El comandante en jefe de la Armada de Uruguay, Oscar Debali, admitió ayer que la imagen de la fuerza está dañada por la investigación sobre un presunto fraude por compras irregulares que investiga la Justicia. “Es la imagen de la Armada la que está dañada”, señaló Debali. “Pido que no se juzgue a la institución por este hecho, porque debe separarse de lo que es la Armada y lo que hace la Armada.”
En la Armada, los separados son dos capitanes de navío y otros tantos capitanes de fragata. Uno de ellos ejerce funciones como agregado militar en Brasil, desde donde debió regresar.
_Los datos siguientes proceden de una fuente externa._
/-- The same with the constant BY NAME: `Ineq232With c′ (c232E e1pp k)` (`c232E` unfolds to the
expression above). [cite: Zhang2022LandauSiegel, §18 p. 100] -/
theorem ineq232With_of_evals_c232E {e1pp : ℕ → ℂ} {c' k : ℝ} (h22 : Prop22i) (h23 : Lemma23 c')
    (hprim : PsiChiPrimitive) (h823 : Eval823 c') (h97 : Eval97With c' k)
    (h181 : Eval181RelE e1pp c') (ha : FrakALowerBound) : Ineq232With c' (c232E e1pp k) :=
  ineq232With_of_evals h22 h23 hprim h823 h97 h181 ha

/-- **(2.33) at main order from a (18.3)-type bound with constant `c_J`** (`Ξ_J ≤ c_J𝔞𝔓 + ε𝔓` for every
`ε > 0`, eventually — the shape of the typed `Bound183` at `c_J = 8800/π` and of any sharper parametric
twin `Bound183With c′ c_J`): `Ξ_J ≤ (c_J + η)𝔞𝔓` eventually, every `η > 0` (`ε := ηa₀`, `𝔞 ≥ a₀`).
[cite: Zhang2022LandauSiegel, §18 pp. 100–101, (18.3)] -/
theorem ineq233With_of_bound {c' cJ : ℝ}
    (h183 : ∀ ε : ℝ, 0 < ε → ForAllLarge fun D _ χ => AssumptionA D χ →
      xiJ c' χ ≤ cJ * frakA χ * frakP D + ε * frakP D)
    (ha : FrakALowerBound) : Ineq233With c' cJ := by
  intro η hη
  obtain ⟨a₀, ha₀, ha⟩ := ha
  obtain ⟨D₀, h⟩ := (h183 (η * a₀) (mul_pos hη ha₀)).and ha
  refine ⟨D₀, fun D _ χ hD hq hp hA => ?_⟩
  obtain ⟨h183', ha'⟩ := h D χ hD hq hp
  have haa : a₀ ≤ frakA χ := ha' hA
  have hP0 : 0 ≤ frakP D := frakP_nonneg D
  have hb := h183' hA
  have : η * a₀ * frakP D ≤ η * frakA χ * frakP D :=
    mul_le_mul_of_nonneg_right (mul_le_mul_of_nonneg_left haa hη.le) hP0
  nlinarith [hb, this]

/-- **(2.33) at main order from the typed (18.3) bound** `Bound183` (`Ξ_J ≤ (8800/π)𝔞𝔓 + ε𝔓`):
`Ξ_J ≤ (8800/π + η)𝔞𝔓` eventually, every `η > 0`. [cite: Zhang2022LandauSiegel, §18 pp. 100–101, (18.3)] -/
theorem ineq233With_of_bound183 {c' : ℝ} (h183 : Bound183 c') (ha : FrakALowerBound) :
    Ineq233With c' (8800 / π) :=
  ineq233With_of_bound h183 ha

/-! ## Theorem 1 from the evaluations and E-105 -/

/-- **Theorem 1 from the skeleton's evaluations and the §18 estimate of record E-105**
(`MainOrderContradiction`, Section2MainOrder:65, named by ls-theory 2026-08-27; ZHANG-L RT-08):
Prop 2.2 (i), Lemma 2.3, (10.17), (8.23), (9.7) read with `𝔠₂ := k`, (18.1)ᴿ at a value `e1pp` of
`e″_{1j}`, a (2.33)-shape bound `Ξ_J ≤ (c_J + η)𝔞𝔓` and (11.1) imply Theorem 1 PROVIDED
`√(q·c_J) < |𝔡′+𝔡|` with `q = 𝔠₁ + k + 2(Re 𝔠₃ + 10⁻⁵)`, `𝔠₃ = frakc3E e1pp`. The hypothesis `h18` is
consumed positively; at the constants the tree instantiates (`k = frakc2c.re`, `e1pp = e1ppD` or
`e1ppj`, `c_J = 8800/π` or `C233`) it is REFUTED (`Section2MainOrder.not_mainOrderContradiction` and the
lane's certified twins), so such instances are DOCUMENTARY. [cite: Zhang2022LandauSiegel, §2 p. 6, §18] -/
theorem theorem1_of_evaluations_mainOrder {e1pp : ℕ → ℂ} {c' k cJ : ℝ} (h22 : Prop22i)
    (h23 : Lemma23 c') (h1017 : Eval1017 c') (h823 : Eval823 c') (h97 : Eval97With c' k)
    (h181 : Eval181RelE e1pp c') (h233 : Ineq233With c' cJ)
    (h18 : MainOrderContradiction (c232E e1pp k) cJ) (h111 : Eval111 c') : Theorem1 :=
  have ha : FrakALowerBound := frakALowerBound_holds
  have hprim : PsiChiPrimitive := psiChiPrimitive_holds
  theorem1_of_mainOrder h22 h23 h1017 (ineq232With_of_evals_c232E h22 h23 hprim h823 h97 h181 ha) h233
    (prop26_of_evals_with h22 h23 hprim h111 h97 ha) h18

/-- The same with the (2.33)-input the typed skeleton produces today, `Bound183 c′` (constant `8800/π`).
[cite: Zhang2022LandauSiegel, §2 p. 6, §18 (18.3)] -/
theorem theorem1_of_evaluations_mainOrder_bound183 {e1pp : ℕ → ℂ} {c' k : ℝ} (h22 : Prop22i)
    (h23 : Lemma23 c') (h1017 : Eval1017 c') (h823 : Eval823 c') (h97 : Eval97With c' k)
    (h181 : Eval181RelE e1pp c') (h183 : Bound183 c')
    (h18 : MainOrderContradiction (c232E e1pp k) (8800 / π)) (h111 : Eval111 c') : Theorem1 :=
  theorem1_of_evaluations_mainOrder h22 h23 h1017 h823 h97 h181
    (ineq233With_of_bound183 h183 frakALowerBound_holds) h18 h111

end Literature.NumberTheory.LFunctions.Zhang2022.Skeleton
import Mathlib
import Summits.Langlands.Langlands.Theorems.ParityBlindBianchiIcosahedralQuadraticDescentFrobRoots

/-!
# Icosahedral descent (crux `IcosahedralDescentLevel`, line `Sketch`) — transfer to the `ι`-free datum

The route's crux packages the automorphic input over an imaginary quadratic field `K` through a
`2`-adic model `σ = ι⁻¹ ∘ ρ|_K` (entrywise) and the summit's compatibility predicate
`Summit.Langlands.SatakeFrobCompatibleAt ι π σ w` (arithmetic normalisation: the arithmetic
Frobenii have characteristic polynomial `∏ (X - ι⁻¹(α_j⁻¹))`).  Pointwise at every good place this is
transported to Tunnell's `FrobSatakeCompatibleAt (ρ|_K) P w` for the contragredient cuspidal datum
`P = π^∨` (Satake parameters inverted at EVERY place: the proved fact
`CuspidalAutomorphicRepData.exists_contragredient_satake_holds`), using the pointwise dictionary of
`…IcosahedralQuadraticDescentFrobRoots` (`isUnramifiedAt_of_entrywise`, `hasFrobCharpolyAt_of_entrywise`).
This is the every-good-place form of `exists_isPiOfArtinRep_of_satakeFrobCompatibleAt` (there a.e.).
-/

-- `Summit.Langlands.Langlands.…`: the repeated path component is the tree's layout (D-0017).
set_option linter.dupNamespace false

noncomputable section

open scoped MatrixGroups NumberField Polynomial Classical
open NumberField IsDedekindDomain Field Filter
open Literature.NumberTheory.Automorphic Literature.NumberTheory.GaloisRepresentations
open Summit.Langlands.Langlands.Theorems.IcosahedralQuadraticDescent

namespace Summit.Langlands.Langlands.Theorems.IcosahedralDescentLevel

/-- **From the route's `2`-adic packaging to the `ι`-free datum, at every good place.**  If `σ` is
entrywise the `ι`-transport of `ρ|_K` and the cuspidal `π` is Satake–Frobenius compatible with `σ`
(summit normalisation, inverse roots) at every place `w` over no element of `S₀`, then the
contragredient cuspidal datum `P = π^∨` (`exists_contragredient_satake_holds`) is Frobenius–Satake
compatible with `ρ|_K` (Tunnell's sense) at every such `w`. [folklore] -/
theorem exists_frobSatakeCompatible_of_model (ι : PadicAlgCl 2 ≃+* ℂ) (ρ : FramedArtinRep ℚ 2) (S₀ : Finset ℕ)
    (K : Type) [Field K] [NumberField K] (σ : FramedGaloisRep K (PadicAlgCl 2) 2)
    (hcpt : isCompact_glFiniteIntegralLevel 2 K) (π : CuspidalAutomorphicRepData 2 K hcpt)
    (hσ : ∀ (g : absoluteGaloisGroup K) (i j : Fin 2), ι ((σ g).val i j) = ((ρ.restrictField K) g).val i j)
    (hπ : ∀ w : HeightOneSpectrum (𝓞 K), (∀ ℓ ∈ S₀, ((ℓ : ℕ) : 𝓞 K) ∉ w.asIdeal) →
      Summit.Langlands.SatakeFrobCompatibleAt ι π.1 σ w) :
    ∃ P : CuspidalAutomorphicRepData 2 K hcpt,
      ∀ w : HeightOneSpectrum (𝓞 K), (∀ ℓ ∈ S₀, ((ℓ : ℕ) : 𝓞 K) ∉ w.asIdeal) →
        FrobSatakeCompatibleAt (ρ.restrictField K) P.1 w := by
  obtain ⟨P, hP⟩ := CuspidalAutomorphicRepData.exists_contragredient_satake_holds (hcpt := hcpt) π
  refine ⟨P, fun w hw => ?_⟩
  obtain ⟨α, hα, hunr, hpoly⟩ := hπ w hw
  exact ⟨α.map (·⁻¹), hP w α hα, isUnramifiedAt_of_entrywise ι σ (ρ.restrictField K) hσ hunr,
    hasFrobCharpolyAt_of_entrywise ι σ (ρ.restrictField K) hσ hpoly⟩

end Summit.Langlands.Langlands.Theorems.IcosahedralDescentLevel

end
El caso de la Armada está en manos de la jueza Graciela Gatti, quien según medios de prensa locales constató compras fraudulentas por valor de entre tres y cinco millones de dólares que datan desde el año 2000.
Gatti ordenó la investigación a la nueva oficina en crimen organizado del Ministerio del Interior con alcance nacional y a cargo de Interpol y allí se les tomó declaraciones hasta ahora a unas veinte personas.
Las Fuerzas Armadas uruguayas quedaron al margen de ser juzgadas por crímenes cometidos durante la última dictadura después de que la población uruguaya votara en octubre pasado para ratificar la llamada Ley de Caducidad, una aministía dictada por el gobierno de Julio María Sanguinetti en 1986, y que ya había sido ratificada por plebiscito en 1989.